Be factual and cite sources when possible."""
return base
Automatic Prompt Refinement (APR)
Use the same LLM to iteratively improve a prompt.
- Start with an initial prompt.
- Generate 50–100 candidate refinements.
- Score each candidate with a held-out evaluation set.
- Select the prompt with the highest score.
def refine_prompt(prompt: str, eval_set: list[tuple]) -> str:
candidates = [llm.generate_refinement(prompt, i) for i in range(5)]
scores = [evaluate(cand, eval_set) for cand in candidates]
return candidates[scores.index(max(scores))]
Human-in-the-Loop (HITL) Tuning
Even with automation, human annotators can judge nuanced qualities such as tone, safety, or brand voice. A lightweight HITL dashboard surfaces the top 10 prompts and lets reviewers up-vote or down-vote outputs.
Metrics That Matter
| Metric | Purpose | Example Tool |
|---|---|---|
| Accuracy | Exact match, F1, or domain-specific metrics | Custom evaluator |
| Consistency | Output variance over 10 identical queries | Variance score |
| Latency | Tokens per second | Open-source profiler |
| Safety | Toxicity score | Perspective API |
| Cost | Dollar per thousand queries | Cloud billing API |
A/B Testing Infrastructure
Wrap your prompt in a lightweight A/B framework so you can roll out new variants to a small percentage of traffic and compare conversion or error rates.
from abtesting import Experiment
exp = Experiment(
name="diag_grade_v6",
variants=["baseline", "cot_v1", "cot_v2"],
metric=lambda logs: logs["accuracy"],
traffic_split=0.05
)
selected_variant = exp.serve()
Prompt Versioning & Rollback
Store every prompt variant in Git, add a semantic commit message (“feat: add contrastive examples for grade 3”), and tag each release. If a new variant causes a regression, roll back in seconds.
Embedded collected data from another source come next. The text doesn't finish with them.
import Literature.Topology.FourManifolds.TautFoliationsHolonomy
import Literature.Topology.FourManifolds.TautFoliationsLeafPaths
import HarnessLib

/-!
# Foliated maps between `C⁰` codimension-one foliations and the naturality of holonomy

For two `C⁰` codimension-one foliations `F' : Literature.Topology.FourManifolds.Foliation B' X`
and `F : Literature.Topology.FourManifolds.Foliation B M` (leaf models `B'`, `B`, possibly of
different dimensions), a **foliated map** `f : X → M` is a continuous map that is *transversely
étale*: near every point `x`, the transverse coordinate of some flow box of `F'` is a
homeomorphism germ of the transverse coordinate of some flow box of `F` composed with `f`
(`Foliation.IsFoliatedMap`). The motivating instance is the map of a disc in general position
into a foliated `3`-manifold, from the disc minus the tangency points carrying the induced
(contour) foliation: its levels are, locally, the heights of the flow boxes of the ambient
foliation (Camacho–Lins Neto, *Geometric Theory of Foliations*, Ch. VI §3, Ch. VII §2: the
holonomy of a closed orbit of the induced foliation is the holonomy of its image curve).

* `IsFoliatedMap.exists_compat` (**proved**): the defining condition holds for *every* flow box
  of `F'` around `x` and *every* flow box of `F` around `f x` (transition germs are
  homeomorphism germs).
* `IsFoliatedMap.continuous_leafMap`, `IsFoliatedMap.mapsTo_leaf` (**proved**): a foliated map
  is continuous for the leaf topologies and maps leaves into leaves.
* `IsFoliatedMap.pushGerm` (**definition**) and its API (**proved**): the push-forward
  `F'.GermSpace → F.GermSpace` of distinguished germs — the germ of a local first integral of
  `F'` at `x` is `G ∘ f` for a unique distinguished germ `G` of `F` at `f x`
  (`exists_pushGerm_germ`, `pushGerm_germ_unique`); it preserves levels and is **continuous**
  for the étalé topologies (`continuous_pushGerm`), hence maps lifts of leaf paths to lifts of
  their images (`pushGerm_liftPath`).
* `GermSpace.postcomp` (**definition**): post-composition of distinguished germs with a
  homeomorphism germ of the line, continuous where defined (`continuousOn_postcomp`); it
  intertwines the lifts from two starting germs over the same point (`postcomp_liftPath`).
* **Naturality of holonomy** (`IsFoliatedMap.holonomyGerm_comp_eventuallyEq`, **proved**): if
  `h_{c₀} = ι ∘ h_{e₀} ∘ f` near `x₀`, the holonomy germ of `F'` along a leaf loop `γ` at `x₀`,
  read in `c₀`, is the `ι`-conjugate of the holonomy germ of `F` along `f ∘ γ` read in `e₀`:
  `ψ' ∘ ι = ι ∘ ψ` near `h_{e₀}(f x₀)`. In particular (`holonomyGerm_eq_id_of_map_homotopic_refl`)
  **a leaf loop whose image is null-homotopic in its leaf of `F` has trivial holonomy in `F'`**
  — the step "closed orbits of the induced foliation whose images are homotopic to constants
  in their leaves have trivial holonomy" of Camacho–Lins Neto, Ch. VII §2, Prop. 1.

## References

* C. Camacho, A. Lins Neto, *Geometric Theory of Foliations*, Birkhäuser (1985), Ch. II §1
  (morphisms of foliations), Ch. IV §1 (holonomy), Ch. VII §2 [CamachoLinsNeto1985].
* G. Hector, U. Hirsch, *Introduction to the Geometry of Foliations, Part A*, 2nd ed., Vieweg
  (1986), Ch. II 2.1.6, Ch. III 1.2–1.3, 2.1–2.2 [HectorHirsch1986].

## Design notes

* The compatibility is required at each point for *some* pair of boxes and is then proved
  for all pairs; the homeomorphism germ `φ` is not required to be increasing (orientation
  bookkeeping is left to users; conjugation preserves triviality of holonomy regardless).
* Germs are Mathlib's `Filter.Germ (𝓝 x) ℝ`; `G ∘ f` is `Filter.Germ.compTendsto`.
-/

open Set Filter Function Topology unitInterval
Putting It All Together: A Production Pipeline
- Decomposition: Break the task into subtasks (extract → reason → summarize).
- CoT Design: For reasoning-heavy subtasks, use few-shot CoT examples.
- Scaffolding: For structured outputs, inject role, format constraints, and contrastive pairs.
- Optimization: Run APR with a small evaluation set; iterate 3–5 times.
- Deployment: A/B test the final prompt in production, monitor metrics daily, and roll back on regression.
Remember that prompt engineering is not a one-time setup but a continuous loop. As models evolve, so must your prompts; treat them as living artifacts that grow with your product and user expectations.